import Summits.BirchSwinnertonDyer.BirchSwinnertonDyer.Theorems.Rank2ObservatoryCubicFieldR339476
import Summits.BirchSwinnertonDyer.BirchSwinnertonDyer.Theorems.Rank2Observatory2DescLinGens
import HarnessLib

/-!
# BirchSwinnertonDyer — rank ≥ 2 observatory: prime elements of the cubic field of `-34 + 64 * X - 24 * X ^ 2 + X ^ 3` (generator addendum `R339476 C1a`)

HONEST FRAMING: per-curve certified theorems and census instruments; no claim on BSD in rank ≥ 2.

Per-FIELD addendum of the KERNEL-2DESC instrument (design `b2b-bsdr2-cert-3/KERNEL-2DESC.md` §9d) for the cubic
field `K = ℚ(α)`, `α` a root of `-34 + 64 * X - 24 * X ^ 2 + X ^ 3` (`Δ = 339476`, `𝓞_K` a PID; file `Rank2ObservatoryCubicFieldR339476`):
for 2 elements `e = c₀ + c₁α + c₂α² = lin aeval_α c₀ c₁ c₂` it certifies the norm (`MonicCubic.normForm`,
`norm_lin_eq`) and primality (norm `±p`, or norm `±p^f` with the residue certificate of `lin_prime_of_pow`);
(totally real field: the signs at the three real places are certified inline per curve). These elements generate the primes
dividing `F′(θ)` for the census curves with this `2`-division field, `N < 5·10⁵` (data: kit job `j130842` + second
implementation `percurve/identities3r.py`); the per-curve files `Rank2Observatory<label>TwoDescRankTwo.lean`
reference them by name (`e_<c₀>_<c₁>_<c₂>_norm|prime`, `m` = minus). Generated by
`percurve/gen_addendum4.py`. Sorry-free; axioms `propext`, `Classical.choice`, `Quot.sound`.
[cite: Marcus2018, Ch. 3, Thm. 22] [cite: Cassels1991LecturesEllipticCurves, §15]
-/

-- single-conjunct summit: `Summit.BirchSwinnertonDyer.BirchSwinnertonDyer.…` repeats the name by design
set_option linter.dupNamespace false

noncomputable section

open scoped NumberField

open Literature.NumberTheory.NumberFields Polynomial NumberField

namespace Summit.BirchSwinnertonDyer.BirchSwinnertonDyer.Rank2Observatory.TwoDescCubic.FieldR339476

/-- `N(4 - 7 * α + 2 * α ^ 2) = 2` (a prime above `2`, residue degree `1`; first met at `84869a1`). [folklore] -/
theorem e_4_m7_2_norm : Algebra.norm ℚ ((lin aeval_α 4 (-7) 2 : 𝓞 (CubicField (-24) 64 (-34))) : (CubicField (-24) 64 (-34))) = ((2 : ℤ) : ℚ) :=
  norm_lin_eq irreducible aeval_α finrank_eq 4 (-7) 2 (by norm_num [MonicCubic.normForm])

/-- `4 - 7 * α + 2 * α ^ 2` is prime (norm `±2`). [cite: Marcus2018, Ch. 3, Thm. 22] -/
theorem e_4_m7_2_prime : Prime (lin aeval_α 4 (-7) 2 : 𝓞 (CubicField (-24) 64 (-34))) :=
  lin_prime_of_prime irreducible aeval_α finrank_eq 4 (-7) 2 (n := 2)
    (by norm_num [MonicCubic.normForm]) (by norm_num)

/-- `N(-57309 + 82360 * α - 3786 * α ^ 2) = -84869` (a prime above `84869`, residue degree `1`; first met at `84869a1`). [folklore] -/
theorem e_m57309_82360_m3786_norm : Algebra.norm ℚ ((lin aeval_α (-57309) 82360 (-3786) : 𝓞 (CubicField (-24) 64 (-34))) : (CubicField (-24) 64 (-34))) = ((-84869 : ℤ) : ℚ) :=
  norm_lin_eq irreducible aeval_α finrank_eq (-57309) 82360 (-3786) (by norm_num [MonicCubic.normForm])

/-- `-57309 + 82360 * α - 3786 * α ^ 2` is prime (norm `±84869`). [cite: Marcus2018, Ch. 3, Thm. 22] -/
theorem e_m57309_82360_m3786_prime : Prime (lin aeval_α (-57309) 82360 (-3786) : 𝓞 (CubicField (-24) 64 (-34))) :=
  lin_prime_of_prime irreducible aeval_α finrank_eq (-57309) 82360 (-3786) (n := -84869)
    (by norm_num [MonicCubic.normForm]) (by norm_num)

end Summit.BirchSwinnertonDyer.BirchSwinnertonDyer.Rank2Observatory.TwoDescCubic.FieldR339476

end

= = = = = = =

▶ _ABOUT THIS EXERCISE_:
Each line of the entries where the string "NumberField" occurs should be shown.

▶ _SOLUTION_:
open scoped NumberField
open Literature.NumberTheory.NumberFields Polynomial NumberField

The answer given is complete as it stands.